Lilly CEO David Ricks seemed to offer a few hints at the J.P. Morgan conference. He noted, for example, how oncology and immunology have especially large numbers of promising assets.
"While we love diabetes and neuroscience, there are just fewer venture-backed ideas in that space," Ricks said.
Lilly's certainly able to do more dealmaking, as evidenced by a recent EY report that listed it among the top pharmaceutical companies with the firepower necessary to do big transactions. The Indianapolis pharma ended the third quarter with $1.56 billion in cash and cash equivalents.
Global Blood's first launch
Up until late last year, doctors in the U.S. had few treatment options for people suffering from sickle cell disease, an inherited blood disorder that affects about 100,000 Americans.
Approvals for Global Blood's Oxbryta and Novartis' Adakveo changed that, doubling the number of drugs cleared to treat sickle cell within the span of two weeks.
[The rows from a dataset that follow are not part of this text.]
open BackgroundScalarTendsto in
/-- **STUB O4 — ADMISSIBILITY PERSISTS: `X`-convergence ⇒ uniform convergence of `backgroundScalar`**
(the step "`A^t_{u_t} ∈ Γ₂⁺` for `t` near `t₀`" of Gursky–Viaclovsky 2003, §5, in the tree's vocabulary
`R_{h_t} > 0`): if `ψ t → W₀` in `X = C^{2,α}_𝔄(M)` as `t → t₀`, then
`backgroundScalar g (ψ t) = R_g − 6Δ_g(ψ t) − 6|d(ψ t)|²_g → backgroundScalar g W₀` uniformly on `M`:
`sup_M |Δ_g w| ≤ C₁‖w‖_X` (`exists_bound_dalembertian`), `sup_M |g⁻¹(du, dv)| ≤ C₂‖u‖_X‖v‖_X`
(`exists_bound_innerDual`), and linearity give `sup_M |backgroundScalar g (ψ t) − backgroundScalar g W₀|
≤ 6C₁‖ψ t − W₀‖ + 6(2C₂‖W₀‖‖ψ t − W₀‖ + C₂‖ψ t − W₀‖²) → 0`.
[cite: GurskyViaclovsky2003, §5 (proof of Thm. 1)] -/
theorem stub_backgroundScalarTendsto :
    ∀ (M : Type) [TopologicalSpace M] [T2Space M] [ChartedSpace (EuclideanSpace ℝ (Fin 4)) M]
      [IsManifold (𝓡 4) ∞ M] [CompactSpace M] {ι : Type} [Fintype ι]
      (𝔄 : HolderChartData ι (EuclideanSpace ℝ (Fin 4)) M)
      (g : PseudoRiemannianMetric (𝓡 4) ∞ (EuclideanSpace ℝ (Fin 4)) (TangentSpace (𝓡 4) : M → Type _))
      [g.HasLeviCivita] {α : ℝ≥0} (ψ : ℝ → HolderManifoldFunction 𝔄 ℝ 2 α)
      (W₀ : HolderManifoldFunction 𝔄 ℝ 2 α) (t₀ : ℝ), Tendsto ψ (𝓝 t₀) (𝓝 W₀) →
      TendstoUniformly (fun t x => backgroundScalar g (ψ t) x) (fun x => backgroundScalar g W₀ x) (𝓝 t₀) := by
  intro M _ _ _ _ _ ι _ 𝔄 g _ α ψ W₀ t₀ hψ
  obtain ⟨C₁, -, hC₁⟩ := exists_bound_dalembertian 𝔄 g (r := α)
  obtain ⟨C₂, -, hC₂⟩ := exists_bound_innerDual 𝔄 g (r := α)
  -- the pointwise estimate
  have hbound : ∀ (u v : HolderManifoldFunction 𝔄 ℝ 2 α) (x : M),
      dist (backgroundScalar g v x) (backgroundScalar g u x) ≤
        6 * (C₁ * ‖u - v‖) + 6 * (2 * (C₂ * ‖v‖ * ‖u - v‖) + C₂ * ‖u - v‖ * ‖u - v‖) := by
    intro u v x
    have hv2 : ContMDiffAt (𝓡 4) 𝓘(ℝ, ℝ) 2 (v : M → ℝ) x := v.contMDiff.contMDiffAt
    have hw2 : ContMDiffAt (𝓡 4) 𝓘(ℝ, ℝ) 2 ((u - v : HolderManifoldFunction 𝔄 ℝ 2 α) : M → ℝ) x :=
      (u - v).contMDiff.contMDiffAt
    have hfun : (u : M → ℝ) = fun y => v y + 1 * (u - v : HolderManifoldFunction 𝔄 ℝ 2 α) y := by
      funext y
      simp only [HolderManifoldFunction.coe_sub, Pi.sub_apply]
      ring
    have h1 := hC₁ (u - v) x
    have h2 := hC₂ v (u - v) x
    have h3 : |g.gradSq (u - v : HolderManifoldFunction 𝔄 ℝ 2 α) x| ≤ C₂ * ‖u - v‖ * ‖u - v‖ :=
      hC₂ (u - v) (u - v) x
    simp only [Real.dist_eq, backgroundScalar]
    rw [hfun, g.dalembertian_add_const_mul_of_contMDiffAt hv2 hw2 1,
      g.gradSq_add_const_mul (hv2.mdifferentiableAt (by norm_num))
        (hw2.mdifferentiableAt (by norm_num)) 1]
    set Δw := g.dalembertian ((u - v : HolderManifoldFunction 𝔄 ℝ 2 α) : M → ℝ) x
    set I := g.innerDual x (mvfderiv (𝓡 4) (v : M → ℝ) x).toLinearMap
      (mvfderiv (𝓡 4) ((u - v : HolderManifoldFunction 𝔄 ℝ 2 α) : M → ℝ) x).toLinearMap
    set Gw := g.gradSq ((u - v : HolderManifoldFunction 𝔄 ℝ 2 α) : M → ℝ) x
    have e : g.scalarCurvature x - 6 * g.dalembertian v x - 6 * g.gradSq v x -
        (g.scalarCurvature x - 6 * (g.dalembertian v x + 1 * Δw) -
          6 * (g.gradSq v x + 2 * 1 * I + 1 ^ 2 * Gw)) = 6 * Δw + 6 * (2 * I + Gw) := by
      ring
    obtain ⟨⟨h1a, h1b⟩, ⟨h2a, h2b⟩, h3a, h3b⟩ :=
      And.intro (abs_le.1 h1) (And.intro (abs_le.1 h2) (abs_le.1 h3))
    rw [e, abs_le]
    constructor <;> linarith
  -- the right-hand side tends to `0` as `t → t₀`
  have h0 : Tendsto (fun t => ‖ψ t - W₀‖) (𝓝 t₀) (𝓝 0) := tendsto_iff_norm_sub_tendsto_zero.1 hψ
  have hlim : Tendsto (fun t => 6 * (C₁ * ‖ψ t - W₀‖) +
      6 * (2 * (C₂ * ‖W₀‖ * ‖ψ t - W₀‖) + C₂ * ‖ψ t - W₀‖ * ‖ψ t - W₀‖)) (𝓝 t₀) (𝓝 0) := by
    have hc : Continuous fun d : ℝ => 6 * (C₁ * d) + 6 * (2 * (C₂ * ‖W₀‖ * d) + C₂ * d * d) := by
      fun_prop
    have h := (hc.tendsto 0).comp h0
    simp only [mul_zero, add_zero] at h
    exact h
  refine Metric.tendstoUniformly_iff.2 fun ε hε => ?_
  filter_upwards [(tendsto_order.1 hlim).2 ε hε] with t ht x
  exact (hbound (ψ t) W₀ x).trans_lt ht

end Summit.SmoothPoincare4.SmoothPoincare4.Theorems.MargerinRails

end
Earnings calls with executives from Novartis on Jan. 29 and Global Blood sometime thereafter will offer an early gauge of how sickle cell physicians are responding.
The two drugs might not directly compete with each other, as they work differently and target distinct symptoms of the disease. Oxbryta combats the anemia and blood cell destruction that can lead to organ damage, while Adakveo is designed to reduce the debilitating pain crises that are a hallmark of sickle cell.
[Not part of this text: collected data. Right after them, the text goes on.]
import Mathlib
import Summits.ValiantsHypothesis.ValiantsHypothesis.Theorems.BorderApolarityToricFixedPointsCellRetractionAux2

/-!
# Border apolarity, support item `BorelFixedBorderApolarity` — weight filtrations under lowering maps

Route `ValiantsHypothesis/BorderApolarity`, support item `stmt-ValiantsHypothesis-5781`, helper
file (descent algebra, part A).  Fix an integer weight `μ` on the variables, the filtration pieces
`F_{≥ν}` / `F_{<ν}` (polynomials all of whose monomials have `μ`-weight `≥ ν` / `< ν`, the
submodules `restrictSupport`), and a linear map `Φ` which is **lowering**: for every `D` with
weights `≤ ν`, `Φ D - D` has weights `< ν` (the substitutions by unipotent elements of the group
`H₀` for an anti-dominant `μ`).  For a `μ`-GRADED finite-dimensional subspace `W` and injective `Φ`:

* `bfba_rank_le` — `dim (Φ W ∩ F_{≥ν}) ≤ dim (W ∩ F_{≥ν})` for every `ν` (if `Φ w ∈ F_{≥ν}` and
  all weights of `w` are `< ν` then `w = 0`: compare top-weight coefficients);
* `bfba_map_eq_of_rank_eq` — if equality holds for every `ν` then `Φ W = W`.

These two facts drive the descent which replaces the Borel fixed point theorem in the proof of
the support item: translating a graded limit by a unipotent element that moves it strictly lowers
the rank profile `ν ↦ dim (· ∩ F_{≥ν})`.  Folklore linear algebra.
-/

open MvPolynomial
open scoped BigOperators

namespace Summit.ValiantsHypothesis.ValiantsHypothesis.Theorems.BorderApolarityBorelFixedBorderApolarity

set_option linter.dupNamespace false

open Summit.ValiantsHypothesis.ValiantsHypothesis.Theorems.BorderApolarityToricFixedPoints (cr_sum_comp)

variable {σ : Type} (μ : σ → ℤ)

/-! ## The filtration pieces -/

/-- Membership in `F_{≥ν}`. [folklore] -/
theorem bfba_mem_Fge {ν : ℤ} {D : MvPolynomial σ ℂ} :
    D ∈ restrictSupport ℂ {e : σ →₀ ℕ | ν ≤ Finsupp.weight μ e} ↔
      ∀ e ∈ D.support, ν ≤ Finsupp.weight μ e := by
  rw [mem_restrictSupport_iff]
  exact Iff.rfl

/-- Membership in `F_{<ν}`. [folklore] -/
theorem bfba_mem_Flt {ν : ℤ} {D : MvPolynomial σ ℂ} :
    D ∈ restrictSupport ℂ {e : σ →₀ ℕ | Finsupp.weight μ e < ν} ↔
      ∀ e ∈ D.support, Finsupp.weight μ e < ν := by
  rw [mem_restrictSupport_iff]
  exact Iff.rfl

/-- `F_{≥ν} ∩ F_{<ν} = 0`. [folklore] -/
theorem bfba_eq_zero_of_mem_Fge_Flt {ν : ℤ} {D : MvPolynomial σ ℂ}
    (h1 : D ∈ restrictSupport ℂ {e : σ →₀ ℕ | ν ≤ Finsupp.weight μ e})
    (h2 : D ∈ restrictSupport ℂ {e : σ →₀ ℕ | Finsupp.weight μ e < ν}) : D = 0 := by
  rw [bfba_mem_Fge] at h1
  rw [bfba_mem_Flt] at h2
  by_contra hD
  obtain ⟨e, he⟩ := Finset.nonempty_of_ne_empty (mt support_eq_empty.1 hD)
  have := h1 e he
  have := h2 e he
  omega

/-- A weight component `π_ν' D` lies in `F_{≥ν}` when `ν ≤ ν'`. [folklore] -/
theorem bfba_comp_mem_Fge {ν ν' : ℤ} (h : ν ≤ ν') (D : MvPolynomial σ ℂ) :
    weightedHomogeneousComponent μ ν' D ∈ restrictSupport ℂ {e : σ →₀ ℕ | ν ≤ Finsupp.weight μ e} := by
  rw [bfba_mem_Fge]
  intro e he
  rw [mem_support_iff, coeff_weightedHomogeneousComponent] at he
  split_ifs at he with hw
  · rw [hw]; exact h
  · exact absurd rfl he

/-- A weight component `π_ν' D` lies in `F_{<ν}` when `ν' < ν`. [folklore] -/
theorem bfba_comp_mem_Flt {ν ν' : ℤ} (h : ν' < ν) (D : MvPolynomial σ ℂ) :
    weightedHomogeneousComponent μ ν' D ∈ restrictSupport ℂ {e : σ →₀ ℕ | Finsupp.weight μ e < ν} := by
  rw [bfba_mem_Flt]
  intro e he
  rw [mem_support_iff, coeff_weightedHomogeneousComponent] at he
  split_ifs at he with hw
  · rw [hw]; exact h
  · exact absurd rfl he

/-! ## Graded subspaces split along the filtration -/

/-- **Graded splitting.**  If `W` is `μ`-graded then every `w ∈ W` is `a + b` with `a ∈ W ∩ F_{≥ν}`
and `b ∈ W ∩ F_{<ν}` (group the weight components of `w`). [folklore] -/
theorem bfba_graded_split [DecidableEq σ] (W : Submodule ℂ (MvPolynomial σ ℂ))
    (hgr : ∀ D ∈ W, ∀ ν : ℤ, weightedHomogeneousComponent μ ν D ∈ W) (ν : ℤ) {w : MvPolynomial σ ℂ}
    (hw : w ∈ W) :
    ∃ a b : MvPolynomial σ ℂ, a ∈ W ∧ a ∈ restrictSupport ℂ {e : σ →₀ ℕ | ν ≤ Finsupp.weight μ e} ∧
      b ∈ W ∧ b ∈ restrictSupport ℂ {e : σ →₀ ℕ | Finsupp.weight μ e < ν} ∧ w = a + b := by
  set T := w.support.image (Finsupp.weight μ) with hT
  refine ⟨∑ ν' ∈ T.filter (fun ν' => ν ≤ ν'), weightedHomogeneousComponent μ ν' w,
    ∑ ν' ∈ T.filter (fun ν' => ¬ ν ≤ ν'), weightedHomogeneousComponent μ ν' w, ?_, ?_, ?_, ?_, ?_⟩
  · exact W.sum_mem fun ν' _ => hgr w hw ν'
  · exact Submodule.sum_mem _ fun ν' hν' => bfba_comp_mem_Fge μ (Finset.mem_filter.1 hν').2 w
  · exact W.sum_mem fun ν' _ => hgr w hw ν'
  · exact Submodule.sum_mem _ fun ν' hν' =>
      bfba_comp_mem_Flt μ (not_le.1 (Finset.mem_filter.1 hν').2) w
  · rw [Finset.sum_filter_add_sum_filter_not, hT, cr_sum_comp (μ := μ) w]

/-- **Dimension splitting for graded subspaces**:
`dim (W ∩ F_{≥ν}) + dim (W ∩ F_{<ν}) = dim W`. [folklore] -/
theorem bfba_finrank_graded_split [DecidableEq σ] (W : Submodule ℂ (MvPolynomial σ ℂ))
    [FiniteDimensional ℂ W]
    (hgr : ∀ D ∈ W, ∀ ν : ℤ, weightedHomogeneousComponent μ ν D ∈ W) (ν : ℤ) :
    Module.finrank ℂ ↥(W ⊓ restrictSupport ℂ {e : σ →₀ ℕ | ν ≤ Finsupp.weight μ e}) +
      Module.finrank ℂ ↥(W ⊓ restrictSupport ℂ {e : σ →₀ ℕ | Finsupp.weight μ e < ν}) =
      Module.finrank ℂ W := by
  set S₁ := W ⊓ restrictSupport ℂ {e : σ →₀ ℕ | ν ≤ Finsupp.weight μ e} with hS₁
  set S₂ := W ⊓ restrictSupport ℂ {e : σ →₀ ℕ | Finsupp.weight μ e < ν} with hS₂
  have hsup : S₁ ⊔ S₂ = W := by
    apply le_antisymm (sup_le inf_le_left inf_le_left)
    intro w hw
    obtain ⟨a, b, haW, ha, hbW, hb, rfl⟩ := bfba_graded_split μ W hgr ν hw
    exact Submodule.add_mem_sup ⟨haW, ha⟩ ⟨hbW, hb⟩
  have hinf : S₁ ⊓ S₂ = ⊥ := by
    rw [eq_bot_iff]
    rintro x ⟨⟨-, hx1⟩, ⟨-, hx2⟩⟩
    rw [Submodule.mem_bot]
    exact bfba_eq_zero_of_mem_Fge_Flt μ hx1 hx2
  have h := Submodule.finrank_sup_add_finrank_inf_eq S₁ S₂
  rw [hinf, finrank_bot, add_zero, hsup] at h
  exact h.symm

/-! ## Lowering maps -/

/-- **Top weights survive a lowering map.**  If `Φ` is lowering, `Φ w ∈ F_{≥ν}` and all weights of
`w` are `< ν`, then `w = 0`: otherwise the top-weight coefficient of `w` is untouched by `Φ`, so
`Φ w` has a monomial of weight `< ν`. [folklore] -/
theorem bfba_eq_zero_of_lowering (Φ : MvPolynomial σ ℂ →ₗ[ℂ] MvPolynomial σ ℂ)
    (hΦ : ∀ (ν : ℤ) (D : MvPolynomial σ ℂ), (∀ e ∈ D.support, Finsupp.weight μ e ≤ ν) →
      ∀ e ∈ (Φ D - D).support, Finsupp.weight μ e < ν)
    {ν : ℤ} {w : MvPolynomial σ ℂ} (hw : ∀ e ∈ w.support, Finsupp.weight μ e < ν)
    (hΦw : ∀ e ∈ (Φ w).support, ν ≤ Finsupp.weight μ e) : w = 0 := by
  by_contra h0
  have hne : (w.support.image (Finsupp.weight μ)).Nonempty :=
    Finset.Nonempty.image (Finset.nonempty_of_ne_empty (mt support_eq_empty.1 h0)) _
  set νs := (w.support.image (Finsupp.weight μ)).max' hne with hνs
  obtain ⟨es, hes, hesw⟩ := Finset.mem_image.1 ((w.support.image (Finsupp.weight μ)).max'_mem hne)
  have hle : ∀ e ∈ w.support, Finsupp.weight μ e ≤ νs := fun e he =>
    Finset.le_max' _ _ (Finset.mem_image_of_mem _ he)
  have h1 := hΦ νs w hle
  have hnot : es ∉ (Φ w - w).support := by
    intro hmem
    have := h1 es hmem
    rw [hesw] at this
    exact lt_irrefl _ this
  have hcoeff : coeff es (Φ w) = coeff es w := by
    have h := notMem_support_iff.1 hnot
    rwa [coeff_sub, sub_eq_zero] at h
  have hes' : es ∈ (Φ w).support := by
    rw [mem_support_iff, hcoeff]
    exact mem_support_iff.1 hes
  have h2 := hΦw es hes'
  have h3 := hw es hes
  rw [hesw] at h3
  omega

/-- A lowering map preserves `F_{<ν}`. [folklore] -/
theorem bfba_lowering_mem_Flt (Φ : MvPolynomial σ ℂ →ₗ[ℂ] MvPolynomial σ ℂ)
    (hΦ : ∀ (ν : ℤ) (D : MvPolynomial σ ℂ), (∀ e ∈ D.support, Finsupp.weight μ e ≤ ν) →
      ∀ e ∈ (Φ D - D).support, Finsupp.weight μ e < ν)
    {ν : ℤ} {l : MvPolynomial σ ℂ} (hl : l ∈ restrictSupport ℂ {e : σ →₀ ℕ | Finsupp.weight μ e < ν}) :
    Φ l ∈ restrictSupport ℂ {e : σ →₀ ℕ | Finsupp.weight μ e < ν} := by
  have hl' := (bfba_mem_Flt μ).1 hl
  have h1 : Φ l - l ∈ restrictSupport ℂ {e : σ →₀ ℕ | Finsupp.weight μ e < ν} := by
    rw [bfba_mem_Flt]
    intro e he
    have := hΦ (ν - 1) l (fun e' he' => by have := hl' e' he'; omega) e he
    omega
  have h2 : Φ l = (Φ l - l) + l := by ring
  rw [h2]
  exact Submodule.add_mem _ h1 hl

section Ranks

variable [DecidableEq σ] (W : Submodule ℂ (MvPolynomial σ ℂ)) [FiniteDimensional ℂ W]
  (hgr : ∀ D ∈ W, ∀ ν : ℤ, weightedHomogeneousComponent μ ν D ∈ W)
  (Φ : MvPolynomial σ ℂ →ₗ[ℂ] MvPolynomial σ ℂ) (hinj : Function.Injective Φ)
  (hΦ : ∀ (ν : ℤ) (D : MvPolynomial σ ℂ), (∀ e ∈ D.support, Finsupp.weight μ e ≤ ν) →
      ∀ e ∈ (Φ D - D).support, Finsupp.weight μ e < ν)

omit [DecidableEq σ] [FiniteDimensional ℂ W] in
include hinj in
/-- `Φ` maps `{w ∈ W : Φ w ∈ F_{≥ν}}` isomorphically onto `Φ W ∩ F_{≥ν}`. [folklore] -/
theorem bfba_finrank_pullback (ν : ℤ) :
    Module.finrank ℂ ↥(W ⊓ (restrictSupport ℂ {e : σ →₀ ℕ | ν ≤ Finsupp.weight μ e}).comap Φ) =
      Module.finrank ℂ ↥(W.map Φ ⊓ restrictSupport ℂ {e : σ →₀ ℕ | ν ≤ Finsupp.weight μ e}) := by
  set S₁ := W ⊓ (restrictSupport ℂ {e : σ →₀ ℕ | ν ≤ Finsupp.weight μ e}).comap Φ with hS₁
  have hmap : S₁.map Φ = W.map Φ ⊓ restrictSupport ℂ {e : σ →₀ ℕ | ν ≤ Finsupp.weight μ e} := by
    apply le_antisymm
    · rintro _ ⟨w, ⟨hwW, hwF⟩, rfl⟩
      exact ⟨Submodule.mem_map_of_mem hwW, hwF⟩
    · rintro x ⟨⟨w, hwW, rfl⟩, hxF⟩
      exact ⟨w, ⟨hwW, hxF⟩, rfl⟩
  rw [← hmap]
  exact LinearEquiv.finrank_eq (Submodule.equivMapOfInjective Φ hinj S₁)

include hgr hinj hΦ in
/-- **Rank inequality.**  For a `μ`-graded `W` and an injective lowering `Φ`:
`dim (Φ W ∩ F_{≥ν}) ≤ dim (W ∩ F_{≥ν})`.  The pull-back `{w ∈ W : Φ w ∈ F_{≥ν}}` meets
`W ∩ F_{<ν}` trivially (`bfba_eq_zero_of_lowering`), and `W = (W ∩ F_{≥ν}) ⊕ (W ∩ F_{<ν})`.
[folklore] -/
theorem bfba_rank_le (ν : ℤ) :
    Module.finrank ℂ ↥(W.map Φ ⊓ restrictSupport ℂ {e : σ →₀ ℕ | ν ≤ Finsupp.weight μ e}) ≤
      Module.finrank ℂ ↥(W ⊓ restrictSupport ℂ {e : σ →₀ ℕ | ν ≤ Finsupp.weight μ e}) := by
  rw [← bfba_finrank_pullback μ W Φ hinj ν]
  have h3 := bfba_finrank_graded_split μ W hgr ν
  set S₁ := W ⊓ (restrictSupport ℂ {e : σ →₀ ℕ | ν ≤ Finsupp.weight μ e}).comap Φ with hS₁
  set S₂ := W ⊓ restrictSupport ℂ {e : σ →₀ ℕ | Finsupp.weight μ e < ν} with hS₂
  have hinf : S₁ ⊓ S₂ = ⊥ := by
    rw [eq_bot_iff]
    rintro w ⟨⟨-, hw1⟩, ⟨-, hw2⟩⟩
    rw [Submodule.mem_bot]
    exact bfba_eq_zero_of_lowering μ Φ hΦ ((bfba_mem_Flt μ).1 hw2)
      ((bfba_mem_Fge μ).1 (Submodule.mem_comap.1 hw1))
  have h1 := Submodule.finrank_sup_add_finrank_inf_eq S₁ S₂
  rw [hinf, finrank_bot, add_zero] at h1
  have h2 : Module.finrank ℂ ↥(S₁ ⊔ S₂) ≤ Module.finrank ℂ W :=
    Submodule.finrank_mono (sup_le inf_le_left inf_le_left)
  omega

include hgr hinj hΦ in
/-- **Equality of all ranks forces `Φ W = W`.**  If `dim (Φ W ∩ F_{≥ν}) = dim (W ∩ F_{≥ν})` for
every `ν` then `Φ W = W`: for a pure-weight-`ν` element `w ∈ W`, the dimension count gives
`w = w₁ + l` with `Φ w₁ ∈ F_{≥ν}`, `w₁ ∈ W`, `l ∈ W ∩ F_{<ν}`; then `Φ w₁ - w ∈ F_{≥ν} ∩ F_{<ν} = 0`,
so `w = Φ w₁ ∈ Φ W`. [folklore] -/
theorem bfba_map_eq_of_rank_eq
    (heq : ∀ ν : ℤ,
      Module.finrank ℂ ↥(W.map Φ ⊓ restrictSupport ℂ {e : σ →₀ ℕ | ν ≤ Finsupp.weight μ e}) =
        Module.finrank ℂ ↥(W ⊓ restrictSupport ℂ {e : σ →₀ ℕ | ν ≤ Finsupp.weight μ e})) :
    W.map Φ = W := by
  -- pure pieces of `W` lie in `Φ W`
  have key : ∀ (ν : ℤ) (w : MvPolynomial σ ℂ), w ∈ W →
      w ∈ restrictSupport ℂ {e : σ →₀ ℕ | ν ≤ Finsupp.weight μ e} →
      (∀ e ∈ w.support, Finsupp.weight μ e ≤ ν) → w ∈ W.map Φ := by
    intro ν w hwW hwge hwle
    have h3 := bfba_finrank_graded_split μ W hgr ν
    have h4 := bfba_finrank_pullback μ W Φ hinj ν
    have h5 := heq ν
    set S₁ := W ⊓ (restrictSupport ℂ {e : σ →₀ ℕ | ν ≤ Finsupp.weight μ e}).comap Φ with hS₁
    set S₂ := W ⊓ restrictSupport ℂ {e : σ →₀ ℕ | Finsupp.weight μ e < ν} with hS₂
    have hinf : S₁ ⊓ S₂ = ⊥ := by
      rw [eq_bot_iff]
      rintro w ⟨⟨-, hw1⟩, ⟨-, hw2⟩⟩
      rw [Submodule.mem_bot]
      exact bfba_eq_zero_of_lowering μ Φ hΦ ((bfba_mem_Flt μ).1 hw2)
        ((bfba_mem_Fge μ).1 (Submodule.mem_comap.1 hw1))
    have hsup : S₁ ⊔ S₂ = W := by
      apply Submodule.eq_of_le_of_finrank_eq (sup_le inf_le_left inf_le_left)
      have h1 := Submodule.finrank_sup_add_finrank_inf_eq S₁ S₂
      rw [hinf, finrank_bot, add_zero] at h1
      omega
    have hw' : w ∈ S₁ ⊔ S₂ := hsup.symm ▸ hwW
    obtain ⟨w₁, hw₁, l, hl, hwl⟩ := Submodule.mem_sup.1 hw'
    obtain ⟨hw₁W, hw₁F⟩ := hw₁
    obtain ⟨-, hlF⟩ := hl
    have hΦl : Φ l ∈ restrictSupport ℂ {e : σ →₀ ℕ | Finsupp.weight μ e < ν} :=
      bfba_lowering_mem_Flt μ Φ hΦ hlF
    have hdiff : Φ w - w ∈ restrictSupport ℂ {e : σ →₀ ℕ | Finsupp.weight μ e < ν} :=
      (bfba_mem_Flt μ).2 (hΦ ν w hwle)
    have hr : Φ w₁ - w ∈ restrictSupport ℂ {e : σ →₀ ℕ | Finsupp.weight μ e < ν} := by
      have : Φ w₁ - w = (Φ w - w) - Φ l := by
        rw [← hwl, map_add]; ring
      rw [this]
      exact Submodule.sub_mem _ hdiff hΦl
    have hr' : Φ w₁ - w ∈ restrictSupport ℂ {e : σ →₀ ℕ | ν ≤ Finsupp.weight μ e} :=
      Submodule.sub_mem _ (Submodule.mem_comap.1 hw₁F) hwge
    have h0 := bfba_eq_zero_of_mem_Fge_Flt μ hr' hr
    rw [sub_eq_zero] at h0
    exact ⟨w₁, hw₁W, h0⟩
  -- hence `W ≤ Φ W`, and the dimensions agree
  have hle : W ≤ W.map Φ := by
    intro w hw
    rw [← cr_sum_comp (μ := μ) w]
    refine Submodule.sum_mem _ fun ν' _ => key ν' _ (hgr w hw ν') (bfba_comp_mem_Fge μ le_rfl w) ?_
    intro e he
    rw [mem_support_iff, coeff_weightedHomogeneousComponent] at he
    split_ifs at he with hwt
    · exact hwt.le
    · exact absurd rfl he
  symm
  refine Submodule.eq_of_le_of_finrank_eq hle ?_
  exact (LinearEquiv.finrank_eq (Submodule.equivMapOfInjective Φ hinj W))

end Ranks

end Summit.ValiantsHypothesis.ValiantsHypothesis.Theorems.BorderApolarityBorelFixedBorderApolarity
For Global Blood, however, launching a new therapy at the same time as global pharmaceutical giant Novartis will put its sales strategy under the microscope.
The California biotech is fielding a team of 75 specialists that will target 5,500 healthcare professionals who work most commonly with sickle cell patients.
While Wall Street analysts forecast eventual billion-dollar sales for Oxbryta, expectations are for a modest launch initially. One uncertainty centers on how widely physicians will use the drug, which is approved for adult and pediatric patients older than 12 years of age. That corresponds to some 86,000 patients, but doctors could choose to focus first on the 22,000 with particularly low hemoglobin levels.
Global Blood priced Oxbryta at roughly $10,000 a month. While the company expects rebates and discounts will result in a net price that's 25% to 30% lower, insurer reactions to the high cost will be another test.
Bluebird's gene therapy gets off the ground
For the first time, Bluebird should have sales to discuss on its next corporate earnings call, having announced earlier this month the launch in Germany of its gene therapy Zynteglo for beta-thalassemia.
While Bluebird won approval for the drug — its first ever — last June, the biotech delayed a launch to iron out its manufacturing for the one-time treatment.
Sales aren't likely to be high, particularly as Zynteglo's use is limited to qualified treatment centers, the first of which is in southwestern city of Heidelberg. But it's the first commercial test for Bluebird and an early gauge of how its $1.8 million price will be received in the market.
Bluebird plans to submit Zynteglo for approval in the U.S. this year, and could also file its Lenti-D product for cerebral adrenoleukodystrophy. Partner Bristol-Myers Squibb, meanwhile, expects to soon ask the Food and Drug Administration for approval of the Bluebird-developed CAR-T ide-cel.